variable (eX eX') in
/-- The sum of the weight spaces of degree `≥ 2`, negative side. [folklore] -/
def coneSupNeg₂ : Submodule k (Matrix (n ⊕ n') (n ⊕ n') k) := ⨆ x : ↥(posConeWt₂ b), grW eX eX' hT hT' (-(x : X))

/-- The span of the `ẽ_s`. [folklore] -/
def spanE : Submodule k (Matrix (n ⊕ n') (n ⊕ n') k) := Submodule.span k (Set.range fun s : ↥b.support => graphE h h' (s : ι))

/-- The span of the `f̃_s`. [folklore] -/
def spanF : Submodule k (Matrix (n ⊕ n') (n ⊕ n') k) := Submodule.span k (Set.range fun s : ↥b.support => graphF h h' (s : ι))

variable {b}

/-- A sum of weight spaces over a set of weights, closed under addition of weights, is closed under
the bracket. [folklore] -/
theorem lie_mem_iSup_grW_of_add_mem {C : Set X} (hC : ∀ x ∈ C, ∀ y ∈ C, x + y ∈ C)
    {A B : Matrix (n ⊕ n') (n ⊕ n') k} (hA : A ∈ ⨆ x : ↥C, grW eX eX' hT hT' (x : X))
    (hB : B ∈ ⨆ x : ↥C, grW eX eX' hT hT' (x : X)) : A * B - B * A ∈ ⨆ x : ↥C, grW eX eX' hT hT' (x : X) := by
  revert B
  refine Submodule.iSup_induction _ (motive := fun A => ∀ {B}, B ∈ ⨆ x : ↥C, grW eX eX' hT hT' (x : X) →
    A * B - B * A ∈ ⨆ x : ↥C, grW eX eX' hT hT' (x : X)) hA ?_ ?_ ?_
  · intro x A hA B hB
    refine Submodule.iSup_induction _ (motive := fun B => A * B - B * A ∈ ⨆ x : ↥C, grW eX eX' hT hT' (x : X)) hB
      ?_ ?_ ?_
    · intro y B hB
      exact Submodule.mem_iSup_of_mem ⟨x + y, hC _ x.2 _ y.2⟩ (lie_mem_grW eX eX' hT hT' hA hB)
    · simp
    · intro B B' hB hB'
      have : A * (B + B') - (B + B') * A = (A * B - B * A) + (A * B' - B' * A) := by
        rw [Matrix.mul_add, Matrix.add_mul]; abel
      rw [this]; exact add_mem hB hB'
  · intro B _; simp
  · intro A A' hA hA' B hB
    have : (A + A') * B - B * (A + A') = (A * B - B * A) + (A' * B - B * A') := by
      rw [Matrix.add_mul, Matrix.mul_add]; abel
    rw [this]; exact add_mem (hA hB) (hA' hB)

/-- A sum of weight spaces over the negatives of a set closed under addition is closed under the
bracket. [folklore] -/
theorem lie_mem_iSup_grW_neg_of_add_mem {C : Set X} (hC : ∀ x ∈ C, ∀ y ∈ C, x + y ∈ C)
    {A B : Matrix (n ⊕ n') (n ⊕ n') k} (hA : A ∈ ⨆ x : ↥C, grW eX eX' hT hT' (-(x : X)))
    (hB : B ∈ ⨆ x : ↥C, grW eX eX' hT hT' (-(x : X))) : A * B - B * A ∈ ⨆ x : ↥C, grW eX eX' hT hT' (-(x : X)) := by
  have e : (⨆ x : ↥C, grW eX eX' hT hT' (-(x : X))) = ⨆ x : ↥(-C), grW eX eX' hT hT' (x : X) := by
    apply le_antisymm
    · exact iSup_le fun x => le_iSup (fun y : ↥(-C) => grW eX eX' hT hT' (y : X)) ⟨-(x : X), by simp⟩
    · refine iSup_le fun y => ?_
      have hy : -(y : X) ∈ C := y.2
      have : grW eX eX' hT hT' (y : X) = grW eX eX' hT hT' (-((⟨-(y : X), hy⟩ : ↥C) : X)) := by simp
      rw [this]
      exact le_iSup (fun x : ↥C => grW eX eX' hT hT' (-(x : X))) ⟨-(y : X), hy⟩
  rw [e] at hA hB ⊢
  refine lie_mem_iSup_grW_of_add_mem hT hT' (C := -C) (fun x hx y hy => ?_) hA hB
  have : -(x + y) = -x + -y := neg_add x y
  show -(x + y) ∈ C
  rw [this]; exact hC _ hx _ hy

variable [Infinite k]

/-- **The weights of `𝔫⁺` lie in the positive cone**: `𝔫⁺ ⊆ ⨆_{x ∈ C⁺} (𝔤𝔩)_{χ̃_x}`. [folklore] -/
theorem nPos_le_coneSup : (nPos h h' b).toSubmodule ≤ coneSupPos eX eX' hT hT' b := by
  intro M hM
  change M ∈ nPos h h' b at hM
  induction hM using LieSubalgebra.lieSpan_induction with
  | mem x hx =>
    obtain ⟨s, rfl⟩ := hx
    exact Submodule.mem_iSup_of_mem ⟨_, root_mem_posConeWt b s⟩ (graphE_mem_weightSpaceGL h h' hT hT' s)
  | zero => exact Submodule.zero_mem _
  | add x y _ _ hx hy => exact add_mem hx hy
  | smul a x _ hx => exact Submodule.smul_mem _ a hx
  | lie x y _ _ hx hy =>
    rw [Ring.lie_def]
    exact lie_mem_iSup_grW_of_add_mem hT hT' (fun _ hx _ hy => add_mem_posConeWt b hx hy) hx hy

§

Collect from the data above every line that includes "intro".

  · intro x A hA B hB
    · intro y B hB
    · intro B B' hB hB'
  · intro B _; simp
  · intro A A' hA hA' B hB
  intro M hM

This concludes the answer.